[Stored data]
/-- A potential certificate is a flow certificate with `t x q = sign (Φ q − Φ x)`: the transfer
sum at `q` is `#below − #above`. -/
theorem sum_sign_sub_eq (Q : Finset (EuclideanSpace ℝ (Fin 3))) (Φ : EuclideanSpace ℝ (Fin 3) → ℤ)
    (q : EuclideanSpace ℝ (Fin 3)) :
    ∑ x ∈ Q.filter (fun x => dist q x = 1), Int.sign (Φ q - Φ x) =
      ((Q.filter fun x => dist q x = 1 ∧ Φ x < Φ q).card : ℤ) -
        ((Q.filter fun x => dist q x = 1 ∧ Φ q < Φ x).card : ℤ) := by
  classical
  rw [sum_filter]
  simp only [card_filter, Nat.cast_sum, ← sum_sub_distrib]
  refine sum_congr rfl fun x _ => ?_
  by_cases h : dist q x = 1
  · rcases lt_trichotomy (Φ x) (Φ q) with hlt | heq | hgt
    · simp [h, hlt, not_lt.2 hlt.le, Int.sign_eq_one_of_pos (sub_pos.2 hlt)]
    · simp [h, heq]
    · simp [h, hgt, not_lt.2 hgt.le, Int.sign_eq_neg_one_of_neg (sub_neg.2 hgt)]
  · simp [h]

/-- The sign of an integer is at most one. -/
theorem sign_le_one' (z : ℤ) : Int.sign z ≤ 1 := by
  rcases lt_trichotomy z 0 with h | h | h
  · rw [Int.sign_eq_neg_one_of_neg h]; decide
  · rw [h]; decide
  · rw [Int.sign_eq_one_of_pos h]

/-- **The R26 certificate ⇒ the adhesion atom** (binder form).  `X` a finite unit packing,
`P ⊆ X`, `E ⊆ X \ P` a rim set, `Φ` an integer potential satisfying (T2) at every film ball off
`E`.  Then `#{(p, q) ∈ P × (X \ P) : dist p q = 1} ≤ contactDeficiency (X \ P) + 6·#E`. -/
theorem cross_le_of_potential (X P E : Finset (EuclideanSpace ℝ (Fin 3)))
    (hX : ∀ p ∈ X, ∀ q ∈ X, p ≠ q → 1 ≤ dist p q) (hPX : P ⊆ X) (hE : E ⊆ X \ P)
    (Φ : EuclideanSpace ℝ (Fin 3) → ℤ)
    (hT2 : ∀ q ∈ (X \ P) \ E,
      (((X \ P).filter fun x => dist q x = 1 ∧ Φ x < Φ q).card : ℤ)
          + ((P.filter fun p => dist q p = 1).card : ℤ)
        ≤ (12 - ((X.filter fun x => dist q x = 1).card : ℤ))
          + (((X \ P).filter fun x => dist q x = 1 ∧ Φ q < Φ x).card : ℤ)) :
    ((((P ×ˢ (X \ P)).filter fun pq => dist pq.1 pq.2 = 1).card : ℕ) : ℝ) ≤
      contactDeficiency (X \ P) + 6 * (E.card : ℝ) := by
  refine adhesion_of_flow X P E hX hPX hE (fun x y => Int.sign (Φ y - Φ x))
    (fun x y => ?_) (fun x y => sign_le_one' _) (fun q hq => ?_)
  · rw [← Int.sign_neg, neg_sub]
  · rw [sum_sign_sub_eq]
    have := hT2 q hq
    linarith

/-- **`adhesion_of_potential`** — the telescoping reduction in the registered (closed) form
(R26 target typed by planner cf-p2; stub registered by name on stmt-Ventures-19144): a potential
certificate off a rim set `E` gives `#cross(P, X \ P) ≤ contactDeficiency (X \ P) + 6·#E`. -/
theorem adhesion_of_potential : ∀ X P E : Finset (EuclideanSpace ℝ (Fin 3)),
    (∀ p ∈ X, ∀ q ∈ X, p ≠ q → 1 ≤ dist p q) → P ⊆ X → E ⊆ X \ P →
    ∀ Φ : EuclideanSpace ℝ (Fin 3) → ℤ, (∀ q ∈ (X \ P) \ E,
      (((X \ P).filter fun x => dist q x = 1 ∧ Φ x < Φ q).card : ℤ)
        + ((P.filter fun p => dist q p = 1).card : ℤ)
      ≤ (12 - ((X.filter fun x => dist q x = 1).card : ℤ))
        + (((X \ P).filter fun x => dist q x = 1 ∧ Φ q < Φ x).card : ℤ)) →
    ((((P ×ˢ (X \ P)).filter fun pq => dist pq.1 pq.2 = 1).card : ℕ) : ℝ) ≤
      contactDeficiency (X \ P) + 6 * (E.card : ℝ) :=
  fun X P E hX hPX hE Φ hT2 => cross_le_of_potential X P E hX hPX hE Φ hT2

/-! ### Structure of the feasible set: heredity and max-closure -/

/-- **Heredity.**  Deleting film balls keeps (T2): if `P ⊆ Y ⊆ X` and `Φ` satisfies (T2) at `q`
relative to `X`, it satisfies (T2) at `q` relative to `Y`. -/
theorem noGainPotential_mono (X Y P : Finset (EuclideanSpace ℝ (Fin 3))) (hPY : P ⊆ Y) (hYX : Y ⊆ X)
    (Φ : EuclideanSpace ℝ (Fin 3) → ℤ) (q : EuclideanSpace ℝ (Fin 3))
    (h : (((X \ P).filter fun x => dist q x = 1 ∧ Φ x < Φ q).card : ℤ)
          + ((P.filter fun p => dist q p = 1).card : ℤ)
        ≤ (12 - ((X.filter fun x => dist q x = 1).card : ℤ))
          + (((X \ P).filter fun x => dist q x = 1 ∧ Φ q < Φ x).card : ℤ)) :
    (((Y \ P).filter fun x => dist q x = 1 ∧ Φ x < Φ q).card : ℤ)
        + ((P.filter fun p => dist q p = 1).card : ℤ)
      ≤ (12 - ((Y.filter fun x => dist q x = 1).card : ℤ))
        + (((Y \ P).filter fun x => dist q x = 1 ∧ Φ q < Φ x).card : ℤ) := by
  classical
  rw [noGainPotential_iff X P (hPY.trans hYX) Φ q] at h
  rw [noGainPotential_iff Y P hPY Φ q]
  have hsub : Y \ P ⊆ X \ P := sdiff_subset_sdiff hYX le_rfl
  have hb : ((Y \ P).filter fun x => dist q x = 1 ∧ Φ x < Φ q).card ≤
      ((X \ P).filter fun x => dist q x = 1 ∧ Φ x < Φ q).card :=
    card_le_card (filter_subset_filter _ hsub)
  have hl : ((Y \ P).filter fun x => dist q x = 1 ∧ Φ x = Φ q).card ≤
      ((X \ P).filter fun x => dist q x = 1 ∧ Φ x = Φ q).card :=
    card_le_card (filter_subset_filter _ hsub)
  zify at hb hl
  linarith

/-- **Max-closure.**  If `Φ` and `Ψ` both satisfy (T2) at `q`, so does `max Φ Ψ`.  (At `q` with,
say, `Φ q ≥ Ψ q`: `below_max ⊆ below_Φ` and `below_max ∪ level_max ⊆ below_Φ ∪ level_Φ`.)  Hence the
feasible potentials on a film form an upper semilattice and a greatest normalised one exists. -/
theorem noGainPotential_max (X P : Finset (EuclideanSpace ℝ (Fin 3))) (hPX : P ⊆ X)
    (Φ Ψ : EuclideanSpace ℝ (Fin 3) → ℤ) (q : EuclideanSpace ℝ (Fin 3))
    (hΦ : (((X \ P).filter fun x => dist q x = 1 ∧ Φ x < Φ q).card : ℤ)
          + ((P.filter fun p => dist q p = 1).card : ℤ)
        ≤ (12 - ((X.filter fun x => dist q x = 1).card : ℤ))
          + (((X \ P).filter fun x => dist q x = 1 ∧ Φ q < Φ x).card : ℤ))
    (hΨ : (((X \ P).filter fun x => dist q x = 1 ∧ Ψ x < Ψ q).card : ℤ)
          + ((P.filter fun p => dist q p = 1).card : ℤ)
        ≤ (12 - ((X.filter fun x => dist q x = 1).card : ℤ))
          + (((X \ P).filter fun x => dist q x = 1 ∧ Ψ q < Ψ x).card : ℤ)) :
    (((X \ P).filter fun x => dist q x = 1 ∧ max (Φ x) (Ψ x) < max (Φ q) (Ψ q)).card : ℤ)
        + ((P.filter fun p => dist q p = 1).card : ℤ)
      ≤ (12 - ((X.filter fun x => dist q x = 1).card : ℤ))
        + (((X \ P).filter fun x => dist q x = 1 ∧ max (Φ q) (Ψ q) < max (Φ x) (Ψ x)).card : ℤ) := by
  classical
  -- by symmetry assume `Ψ q ≤ Φ q`
  wlog hle : Ψ q ≤ Φ q generalizing Φ Ψ
  · have h := this Ψ Φ hΨ hΦ ((not_le.1 hle).le)
    simp only [max_comm (Ψ _) (Φ _)] at h
    exact h
  rw [noGainPotential_iff X P hPX (fun x => max (Φ x) (Ψ x)) q]
  rw [noGainPotential_iff X P hPX Φ q] at hΦ
  set Q := X \ P
  have hmq : max (Φ q) (Ψ q) = Φ q := max_eq_left hle
  -- `#below_max + #(below_max ∪ level_max) ≤ #below_Φ + #(below_Φ ∪ level_Φ)`
  have hA : (Q.filter fun x => dist q x = 1 ∧ max (Φ x) (Ψ x) < max (Φ q) (Ψ q)).card ≤
      (Q.filter fun x => dist q x = 1 ∧ Φ x < Φ q).card := by
    refine card_le_card fun x hx => ?_
    simp only [mem_filter, hmq] at hx ⊢
    exact ⟨hx.1, hx.2.1, lt_of_le_of_lt (le_max_left _ _) hx.2.2⟩
  have hB : (Q.filter fun x => dist q x = 1 ∧ max (Φ x) (Ψ x) < max (Φ q) (Ψ q)).card +
      (Q.filter fun x => dist q x = 1 ∧ max (Φ x) (Ψ x) = max (Φ q) (Ψ q)).card ≤
      (Q.filter fun x => dist q x = 1 ∧ Φ x < Φ q).card +
      (Q.filter fun x => dist q x = 1 ∧ Φ x = Φ q).card := by
    rw [← card_union_of_disjoint, ← card_union_of_disjoint]
    · refine card_le_card fun x hx => ?_
      simp only [mem_union, mem_filter, hmq] at hx ⊢
      rcases hx with ⟨hxQ, hd, hlt⟩ | ⟨hxQ, hd, heq⟩
      · exact Or.inl ⟨hxQ, hd, lt_of_le_of_lt (le_max_left _ _) hlt⟩
      · rcases (le_max_left (Φ x) (Ψ x)).lt_or_eq with h | h
        · exact Or.inl ⟨hxQ, hd, by rw [← heq]; exact h⟩
        · exact Or.inr ⟨hxQ, hd, by rw [h, heq]⟩
    · exact disjoint_filter.2 fun x _ h1 h2 => by rw [h2.2] at h1; exact lt_irrefl _ h1.2
    · exact disjoint_filter.2 fun x _ h1 h2 => by rw [h2.2] at h1; exact lt_irrefl _ h1.2
  zify at hA hB
  linarith

end Summit.Ventures.Crystal3D.Theorems
import Mathlib
import Literature.NumberTheory.LFunctions.Zhang2022.SkeletonPartOne
import Literature.NumberTheory.LFunctions.Zhang2022.SkeletonAssembly
import Literature.NumberTheory.LFunctions.Zhang2022.SkeletonPartOneC
import Literature.NumberTheory.LFunctions.Zhang2022.Section4Prop22Mechanism
import HarnessLib

/-!
# Zhang (2022), typed skeleton: the §4 deduction of Proposition 2.2 from Lemmas 4.2, 4.5, 4.6, 4.7,
# kernel-checked over the REPAIRED antecedents (DAG node `Z22:Ded22`; GAP row G-d15-1)

Topic `Literature/NumberTheory/LFunctions/Zhang2022` (Landau–Siegel audit tree; verdict-neutral).
Y. Zhang, *Discrete mean estimates and the Landau–Siegel zero*, arXiv:2211.02515v1 (2022)
[Zhang2022LandauSiegel] — **an unrefereed manuscript under adjudication**; `Lemma42`, `Lemma45`,
`Lemma46 c′`, `Lemma47 c′`, `Prop22 c′`, `Ded22 c′` are the skeleton's CLAIM nodes
(`SkeletonPartOne`, `SkeletonPropositions`), stated not asserted. The manuscript deduces
Proposition 2.2 — for `ψ ∈ Ψ₁`: (i) the zeros of `L(s,ψ)L(s,ψχ)` in `Ω` lie on `σ = 1/2`, (ii) they
are simple, (iii) consecutive ones satisfy `|γ′ − γ − α| < c′α²𝓛` — in two sentences
(§4, PDF p. 23, tex L1263–L1264):

> Lemma 4.5 and 4.6 together imply the assertions (i) and (ii) of Proposition 2.2. It is also
> proved that the gap between any distinct zeros of `𝒜(s,ψ)` in `Ω` is `> α(1 − c′α𝓛)`. To complete
> the proof of the gap assertion (iii), it now suffices to prove [Lemma 4.7].

The skeleton types this deduction as the claim `Ded22 c′ : Lemma42 → Lemma45 → Lemma46 c′ →
Lemma47 c′ → Prop22 c′`. **As typed it does not follow formally from its antecedents** (GAP row
G-d15-1 of the campaign ledger, class in-cone / repairable), for three one-token reasons:
(s1) the seam `σ = 1/2 + α²` is in neither Lemma 4.5's printed range `1/2 + α² < σ < 1` nor
Lemma 4.6's `1/2 ≤ β < 1/2 + α²` (Team R's certificate `AdjTeamR.ded22_printed_split_incomplete`;
Lemma 4.5's own proof, Case 2, is headed "`1/2 + α² ≤ σ`", tex L1175); (s2) Lemmas 4.5–4.7 are
printed on the window `|t − 2πt₀| < 𝓛₁ + 2`, which is `Ω`'s own, so the two companion zeros that
Lemma 4.7 places within `α(1 + c′α𝓛)` of a zero of `Ω` close to its horizontal edges are controlled
by no typed hypothesis (their proofs use (4.10)/(4.11) on `Ω₃`/`Ω₂`, windows `𝓛₁ + 3`/`𝓛₁ + 4`, with
`|w| < 2α`, so the window `𝓛₁ + 5/2` costs nothing); (s3) Lemma 4.6 (iii) is printed with the OPEN
punctured disc `0 < |w| < α(1 − c′α𝓛)`, which cannot give the STRICT inequality of (iii) at the
same `c′` (also observed by seat d02 of the campaign) — the manuscript's separate remark
"gap `> α(1 − c′α𝓛)`" is the closed-disc form, which its Rouché argument (no zeros on the circle)
supplies; alternatively (iii) holds with any `c″ > c′`.

This file PROVES the deduction over the repaired antecedents, spelled out inline as hypotheses
(no new definitions; GAP row G-d15-1 names them `Lemma45R`, `Lemma46R c′`; Lemma 4.7 enters AS
PRINTED, the node `Lemma47 c′`):

* `prop22_of_repaired` — **`Lemma42 → Lemma45R → Lemma46R c′ → Lemma47 c′ → Prop22 c′`**, where
  `Lemma45R` is Lemma 4.5 with the CLOSED range `1/2 + α² ≤ σ < 1` and `Lemma46R c′` is Lemma 4.6
  with the CLOSED punctured disc `0 < |w| ≤ α(1 − c′α𝓛)`, both on the window
  `|t − 2πt₀| < 𝓛₁ + 5/2`, and `Lemma47 c′` is the banked node AS PRINTED (Lemma 4.7 is only ever
  applied at zeros of `Ω`); for every real `c′` (no sign or size condition: the thresholds
  `𝓛 ≥ 3π|c′| + 4 + 2max(C₄₂, 1)` are absorbed by `ForAllLarge`, `edge_thresholds`);
* `prop22_of_repaired_open` — the same with Lemma 4.6 (iii) AS PRINTED (open punctured disc, on
  the window `𝓛₁ + 5/2`): **`… → ∀ c″ > c′, Prop22 c″`** (repair (b) of seam (s3));
* `lemma45_of_repaired`, `lemma46_of_repaired` — the repaired forms imply the banked nodes
  `Lemma45`, `Lemma46 c′` (weakening), so an analytic proof of the R-forms discharges both;
* the mechanism (file `Zhang2022/Section4Prop22Mechanism`), kernel lemmas over one `D`, one `ψ`:
  `re_eq_half_of_LL_eq_zero`
  ((i): zeros with `β < 1/2` are reflected to `1 − ρ̄` by `LL_one_sub_conj_eq_zero` — the tree's
  `LFunction_one_sub_conj_eq_zero` for the primitive `ψ (mod p)` and `ψχ (mod Dp)`,
  `psiChiPrimitive_holds` — then `β ≥ 1/2 + α²` contradicts 4.5 and `1/2 ≤ β < 1/2 + α²` gives
  `β = 1/2` by 4.6; note `Ω ⊄ Ω₁`, so "`𝒜` has the same zeros as `L(s,ψ)L(s,ψχ)`" is only used at
  `σ ≥ 1/2`, after reflecting); `deriv_LL_ne_zero` ((ii): `𝒜′(ρ) = (LL)′(ρ)/F(ρ)` at a zero);
  `companion_facts`, `gap_lt_of_three_zeros`, `gap_gt_of_punctured_disc` ((iii): for consecutive
  zeros `ρ, ρ′ ∈ Ω`, Lemma 4.7's three zeros `ρ + w`, `|w| < R₊ = α(1 + c′α𝓛)`, are `0` and two
  purely imaginary `w` (on the line by (i) on the wider window) of modulus in `(R₋, R₊)`,
  `R₋ = α(1 − c′α𝓛)`; both below `ρ` is impossible by 4.6 (iii) at the upper one since
  `R₊ − R₋ = 2c′α²𝓛 ≤ R₋`; so one lies above `ρ`, strictly between `ρ` and `ρ′` unless
  `γ′ − γ < R₊`; then `i(γ′ − γ)` is one of the three and `γ′ − γ > R₋` by the closed disc; and
  `R₋ < γ′ − γ < R₊` is `|γ′ − γ − α| < c′α²𝓛`).

What is NOT asserted: Lemmas 4.2, 4.5, 4.6, 4.7 in any form (CLAIM nodes; the R-forms are
hypotheses), hence not Proposition 2.2; and not the typed `Ded22 c′` itself (it stays a CLAIM node
carrying GAP row G-d15-1). Nothing about Theorems 1–2 of the source is stated or implied; nothing
here bears on the cell's verdict on (8.24).

## References

* Y. Zhang, arXiv:2211.02515v1 (2022), §2 Proposition 2.2 (PDF p. 7, tex L406–L421; restated
  (iii) tex L463), §4 Lemmas 4.2, 4.5–4.7 and the deduction p. 23 (tex L1129–L1277).
  [cite: Zhang2022LandauSiegel, §4 p. 23]
* H. L. Montgomery, R. C. Vaughan, *Multiplicative Number Theory I* (2007), §10.1 (reflection of
  zeros under `ρ ↦ 1 − ρ̄`; the tree's `DirichletLFunctionZeroReflection`).
  [cite: MontgomeryVaughan2007, §10.1]
-/

noncomputable section
/-! ### §A — p. 83 L13–14: conjugating a translation of `X × X` by `μ(x, y) = (x + y, y)` -/

/-- «`μ⁻¹((τ_{x₁}, τ_{x₂})(μ(x, y))) = μ⁻¹(x + y + x₁, y + x₂) = (x + x₁ − x₂, y + x₂)`» — with `μ(x, y) = (x + y, y)`
and hence `μ⁻¹(u, v) = (u − v, v)`. [cite: Markman2025SecantWeil, proof of Lemma 9.3.3, p. 83 L13] -/
theorem mu_inv_tau_mu (x y x₁ x₂ : A) :
    ((x + y + x₁) - (y + x₂), y + x₂) = (x + x₁ - x₂, y + x₂) := by
  refine Prod.ext ?_ rfl
  show x + y + x₁ - (y + x₂) = x + x₁ - x₂
  abel

/-- `μ⁻¹(u, v) = (u − v, v)` is indeed the two-sided inverse of `μ(x, y) = (x + y, y)`. [cite: Markman2025SecantWeil,
§1.3 p. 5 L36 and proof of Lemma 9.3.3, p. 83 L13] -/
theorem mu_inv_comp (q : A × A) :
    (fun p : A × A => (p.1 + p.2, p.2)) ((fun p : A × A => (p.1 - p.2, p.2)) q) = q ∧
    (fun p : A × A => (p.1 - p.2, p.2)) ((fun p : A × A => (p.1 + p.2, p.2)) q) = q := by
  constructor <;> ext <;> simp

/-- «Hence, `μ^* ∘ (τ_{x₁}, τ_{x₂})_* ∘ μ_* = (τ_{x₁−x₂}, τ_{x₂})_*`» — at the level of the underlying automorphisms of
`X × X`: `μ⁻¹ ∘ τ_{(x₁, x₂)} ∘ μ = τ_{(x₁ − x₂, x₂)}`. [cite: Markman2025SecantWeil, proof of Lemma 9.3.3, p. 83 L14] -/
theorem mu_conj_translation (x₁ x₂ : A) :
    (fun p : A × A => (p.1 - p.2, p.2)) ∘ (fun p : A × A => (p.1 + x₁, p.2 + x₂)) ∘
        (fun p : A × A => (p.1 + p.2, p.2)) = fun p : A × A => (p.1 + (x₁ - x₂), p.2 + x₂) := by
  funext p
  simp only [Function.comp_apply]
  refine Prod.ext ?_ rfl
  show p.1 + p.2 + x₁ - (p.2 + x₂) = p.1 + (x₁ - x₂)
  abel
include hX hreach in
/-- **(Dich) PROPAGATES THROUGH A STEP WHOSE CENTRE MISSES THE NEAR LOCUS.** [cite: GortzWedhorn2020, Prop. 13.91 (3)] -/
theorem dich_succ_of_disjoint (b n : ℕ)
    (hdisj : (upTower hc hRa hν h0 b).C n ∩ (upTower hc hRa hν h0 b).nearLocus N (c b).pt n = ∅)
    (hD : (((upTower hc hRa hν h0 b).nearLocus N (c b).pt n).Infinite ∧ IsIrreducible ((upTower hc hRa hν h0 b).nearLocus N (c b).pt n)) ∨
      (((upTower hc hRa hν h0 b).nearLocus N (c b).pt n).Finite ∧
        ∀ y ∈ (upTower hc hRa hν h0 b).nearLocus N (c b).pt n, IsClosed ({y} : Set (c (b + n)).W))) :
    (((upTower hc hRa hν h0 b).nearLocus N (c b).pt (n + 1)).Infinite ∧ IsIrreducible ((upTower hc hRa hν h0 b).nearLocus N (c b).pt (n + 1))) ∨
      (((upTower hc hRa hν h0 b).nearLocus N (c b).pt (n + 1)).Finite ∧
        ∀ y ∈ (upTower hc hRa hν h0 b).nearLocus N (c b).pt (n + 1), IsClosed ({y} : Set (c (b + (n + 1))).W)) := by
  have heq := nearLocus_succ_eq_preimage hc hRa hν h0 b n hdisj
  have hout : ∀ y ∈ (upTower hc hRa hν h0 b).nearLocus N (c b).pt n, y ∉ (upTower hc hRa hν h0 b).C n := fun y hy h => by
    have : y ∈ (upTower hc hRa hν h0 b).C n ∩ (upTower hc hRa hν h0 b).nearLocus N (c b).pt n := ⟨h, hy⟩
    rw [hdisj] at this; exact this
  have hdisj' : Disjoint (((⟨(upTower hc hRa hν h0 b).nearLocus N (c b).pt n, isClosed_nearLocus hc hRa hν h0 hX hreach b n⟩ :
      Closeds ((upTower hc hRa hν h0 b).X n)) : Set ((upTower hc hRa hν h0 b).X n)))
      ((Scheme.IdealSheafData.vanishingIdeal ⟨(upTower hc hRa hν h0 b).C n, (upTower hc hRa hν h0 b).isClosed_C n⟩).support :
        Set ((upTower hc hRa hν h0 b).X n)) := by
    rw [Scheme.IdealSheafData.coe_support_vanishingIdeal]
    exact Set.disjoint_left.mpr fun y hy h => hout y hy h
  rcases hD with ⟨hinf, hirr⟩ | ⟨hfin, hcl⟩
  · refine Or.inl ⟨?_, ?_⟩
    · rw [heq]
      refine hinf.preimage fun y hy => ?_
      obtain ⟨z, hz, -⟩ := exists_unique_preimage_of_not_mem_C (upTower hc hRa hν h0 b) n (hout y hy)
      exact ⟨z, hz⟩
    · rw [heq]
      exact ((upTower hc hRa hν h0 b).isBlowup n).isIrreducible_preimage_of_disjoint _ hdisj' hirr
  · refine Or.inr ⟨?_, fun z hz => ?_⟩
    · rw [heq]
      refine hfin.preimage fun z₁ hz₁ z₂ hz₂ h => ?_
      obtain ⟨z, -, huniq⟩ := exists_unique_preimage_of_not_mem_C (upTower hc hRa hν h0 b) n (hout _ hz₂)
      exact (huniq z₁ h).trans (huniq z₂ rfl).symm
    · have hz' : ((upTower hc hRa hν h0 b).π n).base z ∈ (upTower hc hRa hν h0 b).nearLocus N (c b).pt n := by rw [heq] at hz; exact hz
      obtain ⟨w, -, huniq⟩ := exists_unique_preimage_of_not_mem_C (upTower hc hRa hν h0 b) n (hout _ hz')
      have hpre : (((upTower hc hRa hν h0 b).π n).base ⁻¹' ({((upTower hc hRa hν h0 b).π n).base z} : Set (c (b + n)).W) : Set (c (b + (n + 1))).W) =
          ({z} : Set (c (b + (n + 1))).W) :=
        Set.eq_singleton_iff_unique_mem.mpr ⟨rfl, fun z' h => (huniq z' h).trans (huniq z rfl).symm⟩
      have hclz : IsClosed (((upTower hc hRa hν h0 b).π n).base ⁻¹' ({((upTower hc hRa hν h0 b).π n).base z} : Set (c (b + n)).W) :
          Set (c (b + (n + 1))).W) :=
        (hcl _ hz').preimage ((upTower hc hRa hν h0 b).π n).continuous
      rw [hpre] at hclz
      exact hclz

Task brief: In the entries above, find lines with "does" and copy each.

Answer to this exercise:
/-- **Max-closure.**  If `Φ` and `Ψ` both satisfy (T2) at `q`, so does `max Φ Ψ`.  (At `q` with,
Lemma47 c′ → Prop22 c′`. **As typed it does not follow formally from its antecedents** (GAP row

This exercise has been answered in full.